Nevertheless, the accuracies obtained with both methods used here, for all epoch lengths, were too low for practical purposes. Indeed, in [9], La Rocca and colleagues achieved up to 100% recognition rates with this same database, using features obtained both from power spectral density (PSD) and from coherence-based connectivity. They looked at individual electrode PSD features and individual channel (electrode pair) coherence features, and then combined the features from a given region (e.g., central, parietal or frontal) and fed them to a classifier based on the Mahalanobis distance. However, it is important to note that they only compared epochs within a given acquisition (eyes open or eyes closed); they did not attempt to use one acquisition to predict the other, as done here.

This work has several limitations. The number of subjects was low for the type of application (biometry). Notwithstanding, it is important to note that when the number of subjects is increased, the rate of accuracy decreases, since more comparisons are being made and the chance that there will be a correlation coefficient smaller than that of the right person increases. We previously tested the method with a sample of 11 subjects and the accuracies were indeed much better (64% for both methods).

The number of acquisitions per subject was also low, and additionally, the two acquisitions used did not follow exactly the same conditions, since despite both being in resting-state, one was acquired with eyes open and the other with eyes closed. Closing one’s eyes is known to increase the amplitude of alpha band oscillations in EEG signals. In a first analysis (not reported here) we attempted to use these different signals without subtracting the alpha band, but the results were worse than the ones reported here.

Also, the first preprocessing step (artifact removal by visual inspection) is somewhat subjective and may not have been exactly the same for all signals. Additionally, the STR requires adjusting the recurrence threshold for optimum FC evaluation [22] and a further detailed analysis considering a specific dataset for hyperparameter tuning outlines a natural perspective.
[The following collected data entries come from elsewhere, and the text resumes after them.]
import Summits.BirchSwinnertonDyer.BirchSwinnertonDyer.Theorems.EdixhovenFibreFiveSevenOptimalManinUnitFiveSevenOfReciprocityLaw
import Summits.BirchSwinnertonDyer.BirchSwinnertonDyer.Theorems.AdditiveKolyvaginRoadManinFrameResidueProperROfKato
import HarnessLib

/-!
# Route `AdditiveKolyvaginRoad`, crux #7 `ManinFrameResidueProperR` (stmt-BirchSwinnertonDyer-20709) BY NAME, GRANTED ONLY
# {[REC-tower] (or hT₂), P1-bar} — no F″, no Fontaine cite, no Kato II Prop. 1.2.3 hypothesis, no Ihara lemma

Cell `pub/bsd-wall`, seat `bsd-line-edix-p1` g19 (LEAD of line `kato_lever` of crux K★ stmt-BirchSwinnertonDyer-22226, route
EdixhovenFibreFiveSeven; this file `--supports` crux #7 stmt-BirchSwinnertonDyer-20709 of the sibling route AdditiveKolyvaginRoad as a helper —
same sub-problem, same rung W-ALL/2.p>=5.r1). TOOL theorems only (no definition, no named fact, no `sorry`); nothing is closed; BSD is not
proved by any of this.

WHAT. The crux's landed conditional closers read the proper Manin residue from Kato's integrality: `ManinFrameResidueProperROfKatoLTwist.maninFrameResidueProperR_of_kato`
(F″ alone, manin-p1 g8 + the transfer road) and `ManinFrameResidueProperROfSL2NeronValues.maninFrameResidueProperR_of_sl2NeronValues` (F″ assembled
from {P1, hT₂, Kato II Prop. 1.2.3, Fontaine's de Rham fact}). On the crux's OWN residue clause — «`p < 11` or some isogenous curve is
(G)-ordinary with `ord_p Δ_min ≤ 4`» AND «some isogenous curve has no `Iₙ*` fibre at `p`» — the de Rham input is now a THEOREM (at `p ∈ {5, 7}`:
`DeRhamAtFiveSeven.isDeRham_adicCompletion_rat_fiveSeven`; at `p ≥ 11`: the (G)-ordinary member), Prop. 1.2.3 is the tree theorem
`cupLogInjective_and_hasDualExp_of_isDeRham_holds`, and P1 is read print-faithfully (P1-bar). So:

* ★★ `maninFrameResidueProperR_of_expStarTower_of_sl2NeronValuesBar : hT₂ → P1-bar → ManinFrameResidueProperR` — the optimal member `W₀ ∼ W`
  (`X12.exists_isIsogenous_optimal`, `X12.exists_optimalDatum_of_level_eq`) gets `p ∤ c₀` from
  `OptimalManinUnitFiveSevenOfReciprocityLaw.not_dvd_optimal_c_fiveSeven_…` (`p ∈ {5, 7}`) /
  `…not_dvd_optimal_c_of_typeGOrd_member_…` (`p ≥ 11`); then prime-to-`p` transport (`ManinFrameTransport.exists_modularParametrizationData_not_dvd_of_partner`)
  and the Hoffstein–Luo odd Heegner frame (`ManinFrameFromDatum.exists_oddHeegnerFrame_of_exists_not_dvd`), as in the landed closers.
* ★★ `maninFrameResidueProperR_of_reciprocityLaw_of_sl2NeronValuesBar : [REC-tower] → P1-bar → ManinFrameResidueProperR`.
* ★★ `wAllExclAdditive_of_closes_of_reciprocityLaw_of_sl2NeronValuesBar` — the route's leaf `WAllExclAdditive` through its own `closes` with
  crux #7 replaced by {[REC-tower], P1-bar}; all other hypotheses of `closes` verbatim.

CONDITIONAL on the two cite-only printed facts; the item stays OPEN; BSD is not proved by this.

References: [Kato2004Asterisque] Thm. 6.6 (1), (8.1.3), Thm. 9.7; [Kato1993LNM1553] Ch. II Thm. 1.4.1 (4), Prop. 1.2.3; [KostersPannekoek2017]
Thm. 1, Cor. 2; [HoffsteinLuo1997] Thm.; [EdixhovenManin1991] §4.
-/

set_option autoImplicit false
-- the Theorems namespace of a single-conjunct summit repeats the summit name by design (D-0017)
set_option linter.dupNamespace false

noncomputable section

open scoped Classical MatrixGroups NumberField

open WeierstrassCurve NumberField IsDedekindDomain Field ValuativeRel
  Literature.NumberTheory.EllipticCurves Literature.NumberTheory.EllipticCurves.ModularForms
  Literature.NumberTheory.EllipticCurves.Rank1Residual Literature.NumberTheory.EllipticCurves.Kato2004
  Literature.NumberTheory.DiophantineGeometry Rat.HeightOneSpectrum
  Literature.NumberTheory.PAdicHodge Literature.NumberTheory.GaloisRepresentations
  Summit.BirchSwinnertonDyer.Rank1Residual Summit.BirchSwinnertonDyer.Rank1Residual.Additive
  Summit.BirchSwinnertonDyer.BirchSwinnertonDyer.Theorems
  Summit.BirchSwinnertonDyer.BirchSwinnertonDyer.Theorems.OptimalManinUnitFiveSevenOfReciprocityLaw
  Summit.BirchSwinnertonDyer.BirchSwinnertonDyer.Theses.AdditiveKolyvaginRoad
  CongruenceSubgroup Complex

namespace Summit.BirchSwinnertonDyer.BirchSwinnertonDyer.Theorems.ManinFrameResidueProperROfReciprocityLaw

/-- ★★ **AKR crux #7 `ManinFrameResidueProperR` (stmt-BirchSwinnertonDyer-20709) GRANTED ONLY hT₂ and P1-bar** (modularity and Hoffstein–Luo
come from the item's own bundle binder `PublishedInputsAdditiveKoly`; the Edixhoven / Dokchitser–Dokchitser binders and the
«all degrees divisible by `p`» clause are not used). Manin's `p`-part at the lattice-optimal datum of the optimal member: `p ∈ {5, 7}` by
`not_dvd_optimal_c_fiveSeven_of_expStarTower_of_sl2NeronValuesBar` (no `Iₙ*` from the residue clause, moved along the class), `p ≥ 11` by
`not_dvd_optimal_c_of_typeGOrd_member_of_expStarTower_of_sl2NeronValuesBar` (the (G)-ordinary member of the residue clause); transport and
frame as in `LTwistTransfer.maninFrameResidueProperR_of_kato_of_transferWitness`. CONDITIONAL; the item stays OPEN; BSD is not proved by this.
[cite: Kato2004Asterisque, Thm. 6.6 (1) (p. 163), (8.1.3) (p. 180), Thm. 9.7 (p. 189)] [cite: Kato1993LNM1553, Ch. II Prop. 1.2.3 and Ex. 1.3.5]
[cite: KostersPannekoek2017, Thm. 1 and Cor. 2] [cite: HoffsteinLuo1997, Theorem (p. 1)] -/
theorem maninFrameResidueProperR_of_expStarTower_of_sl2NeronValuesBar
    (hT₂ : exists_smul_range_expStarCoord_tower_iff_trace_log) (hP1 : exists_member_sl2ZetaElement_neron_values_bar) :
    ManinFrameResidueProperR := by
  intro _e1 _e2 _dd hPub W _ _ p hp _ hp5 hadd hirr hres _hall hr
  have hnf : exists_isNewformOf := hPub.2.2.2.2.2.1
  have hpr : p.Prime := hp.out
  have hp2 : p ≠ 2 := by omega
  -- the optimal member of the class of `W`, with its lattice-optimal datum at level `N(W)`
  obtain ⟨W₀, hE₀, hM₀, hNe₀, D₀'', hiso, hN, hopt''⟩ := X12.exists_isIsogenous_optimal hnf W
  haveI := hE₀
  haveI := hM₀
  haveI := hNe₀
  obtain ⟨D₀, hopt₀⟩ := X12.exists_optimalDatum_of_level_eq hN D₀'' hopt''
  have hadd₀ : Addv W₀ p := (X2.addv_iff_of_isIsogenous (p := p) hiso).mp hadd
  have hirr₀ : Irr W₀ p := (X12.irr_iff_of_isIsogenous hiso p).mp hirr
  -- Manin's `p`-part at `D₀`
  have hc₀ : ¬ (p : ℤ) ∣ D₀.c := by
    obtain ⟨hord, W', hE', hM', hiso', hK'⟩ := hres
    haveI := hE'
    haveI := hM'
    by_cases hp7 : 7 < p
    · rcases hord with h11 | ⟨W'', hE'', hM'', hiso'', hG'', -⟩
      · exfalso
        interval_cases p <;> exact absurd hpr (by norm_num)
      · haveI := hE''
        haveI := hM''
        exact not_dvd_optimal_c_of_typeGOrd_member_of_expStarTower_of_sl2NeronValuesBar hT₂ hP1 hnf W₀ D₀ hp7 hadd₀ hirr₀
          ⟨W'', hE'', hM'', (hiso.symm_of_charZero).trans' hiso'', hG''⟩ hopt₀
    · have hp57 : p = 5 ∨ p = 7 := by
        interval_cases p
        · exact Or.inl rfl
        · exact absurd hpr (by norm_num)
        · exact Or.inr rfl
      have hK₀ := (TeichmullerTwistDescent.forall_ne_Istar_iff_placeOf W₀ p).2
        (TeichmullerTwistDescent.forall_ne_Istar_of_member W₀ p hp2 ⟨W', hE', hM', (hiso.symm_of_charZero).trans' hiso', hK'⟩)
      exact not_dvd_optimal_c_fiveSeven_of_expStarTower_of_sl2NeronValuesBar hT₂ hP1 hnf W₀ D₀ hp57 hadd₀ hirr₀ hK₀ hopt₀
  -- transport to a datum of `W` with `p ∤ c`, then the Hoffstein–Luo odd Heegner frame
  obtain ⟨Dt, hc⟩ := ManinFrameTransport.exists_modularParametrizationData_not_dvd_of_partner W hp.out hirr hiso D₀ hc₀
  exact ManinFrameFromDatum.exists_oddHeegnerFrame_of_exists_not_dvd hnf hPub.2.2.2.2.2.2.1 W p hr hp2 ⟨Dt, hc⟩

/-- ★★ **AKR crux #7 `ManinFrameResidueProperR` (stmt-BirchSwinnertonDyer-20709) GRANTED ONLY Kato's explicit reciprocity law [REC-tower] and
P1-bar** — the same two print-faithful published inputs as K★ (22226). CONDITIONAL; the item stays OPEN; BSD is not proved by this.
[cite: Kato1993LNM1553, Ch. II Thm. 1.4.1 (4), Lemma 1.4.3–1.4.5] [cite: Kato2004Asterisque, (8.1.3) (p. 180), Thm. 9.7 (p. 189)] -/
theorem maninFrameResidueProperR_of_reciprocityLaw_of_sl2NeronValuesBar
    (hrec : tatePairingPoint_eq_trace_expStar_log_tower) (hP1 : exists_member_sl2ZetaElement_neron_values_bar) :
    ManinFrameResidueProperR :=
  maninFrameResidueProperR_of_expStarTower_of_sl2NeronValuesBar
    (exists_smul_range_expStarCoord_tower_iff_trace_log_of_reciprocityLaw hrec) hP1

/-- ★★ **The leaf `WAllExclAdditive` of route AdditiveKolyvaginRoad through its own deciding theorem `closes`, with crux #7 REPLACED by
{[REC-tower], P1-bar}** — every other hypothesis of `closes` (the Kolyvagin-side cruxes 21400 / 20133 / 20134, `AdditiveAtThree` 20135, the
published Manin / Edixhoven / Dokchitser / ČNS facts, the class and glue items, the published-input bundle and the additive Kolyvagin kernel)
stays a hypothesis verbatim. CONDITIONAL; no item is closed; BSD is not proved and no W-ALL class theorem is proved by this.
[cite: Kato1993LNM1553, Ch. II Thm. 1.4.1 (4)] [cite: Kato2004Asterisque, (8.1.3) (p. 180), Thm. 9.7 (p. 189)] [cite: WZhang2014, Thm. 1.1] -/
theorem wAllExclAdditive_of_closes_of_reciprocityLaw_of_sl2NeronValuesBar
    (hrec : tatePairingPoint_eq_trace_expStar_log_tower) (hP1 : exists_member_sl2ZetaElement_neron_values_bar)
    (h₁ : KolyvaginPrimitiveAdditive) (h₀ : RankZeroAdditive) (hoff : OffSharpRankOneAdditive) (h₃ : AdditiveAtThree)
    (e1 : EdixhovenManinNonPotOrdinary) (e2 : EdixhovenManinKodairaType) (dd : DokchitserIsogenyMinimalDiscriminant)
    (mz : MazurManinConstantOddPrimes) (au : AbbesUllmoManinConstantGoodPrimes) (c2 : CesnaviciusManinConstantAtTwo)
    (hOff : ManinFrameOffExceptionClass) (hIst : ManinFrameIstarClass) (g95 : ManinGoodOddFrameAdditiveResplitGlue)
    (hC : CesnaviciusNeururerSahaManinDegree) (hD : ManinFrameResidueDegreeClass) (hP : PublishedInputsAdditiveKoly)
    (hK : AdditiveKolyvaginKernel) :
    Summit.BirchSwinnertonDyer.WAllExclAdditive :=
  closes h₁ h₀ hoff h₃ e1 e2 dd mz au c2 hOff hIst g95 hC hD
    (maninFrameResidueProperR_of_reciprocityLaw_of_sl2NeronValuesBar hrec hP1) hP hK

end Summit.BirchSwinnertonDyer.BirchSwinnertonDyer.Theorems.ManinFrameResidueProperROfReciprocityLaw

end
Nevertheless, it is important to highlight that the method presented may be taken further by exploring different options in each step of the methodology. Preprocessing could benefit from an automatic artifact removal algorithm such as SOUND [31], which would take away the subjectivity of removing signal stretches and ICA components by simple inspection. Also, other types of referencing methods, such as REST [32], could be tried instead of CAR. In the feature extraction step, graph parameters computed from the FC matrices could be explored. The motifs method could be improved by looking at delays other than zero, as in [22], while STR can be improved by means of threshold adaptations. Finally, in the classification step, a very simple classification method was used, namely, the Pearson correlation coefficient, but comparatively more sophisticated classification approaches could be investigated, such as Linear Discriminant Analysis (LDA), Support Vector Machine (SVM) or even deep neural networks.

In conclusion, both methods of FC calculation, motif synchronization and space-time recurrences, produced results that remained below what would be considered an accurate pattern of subject identification. That said, these results were highly above the chance level (which, for 50 subjects, would have been 2%), showing that the methods have potential for this application. Also, our results were obtained attempting to match two signals acquired in different moments, while other works in the literature using similar approaches have compared only signal epochs within the same acquisition (and condition). Finally, this was a pilot study, which aimed to explore the use of two FC measures that, to the best of our knowledge, had not yet been applied to biometry studies based on EEG data.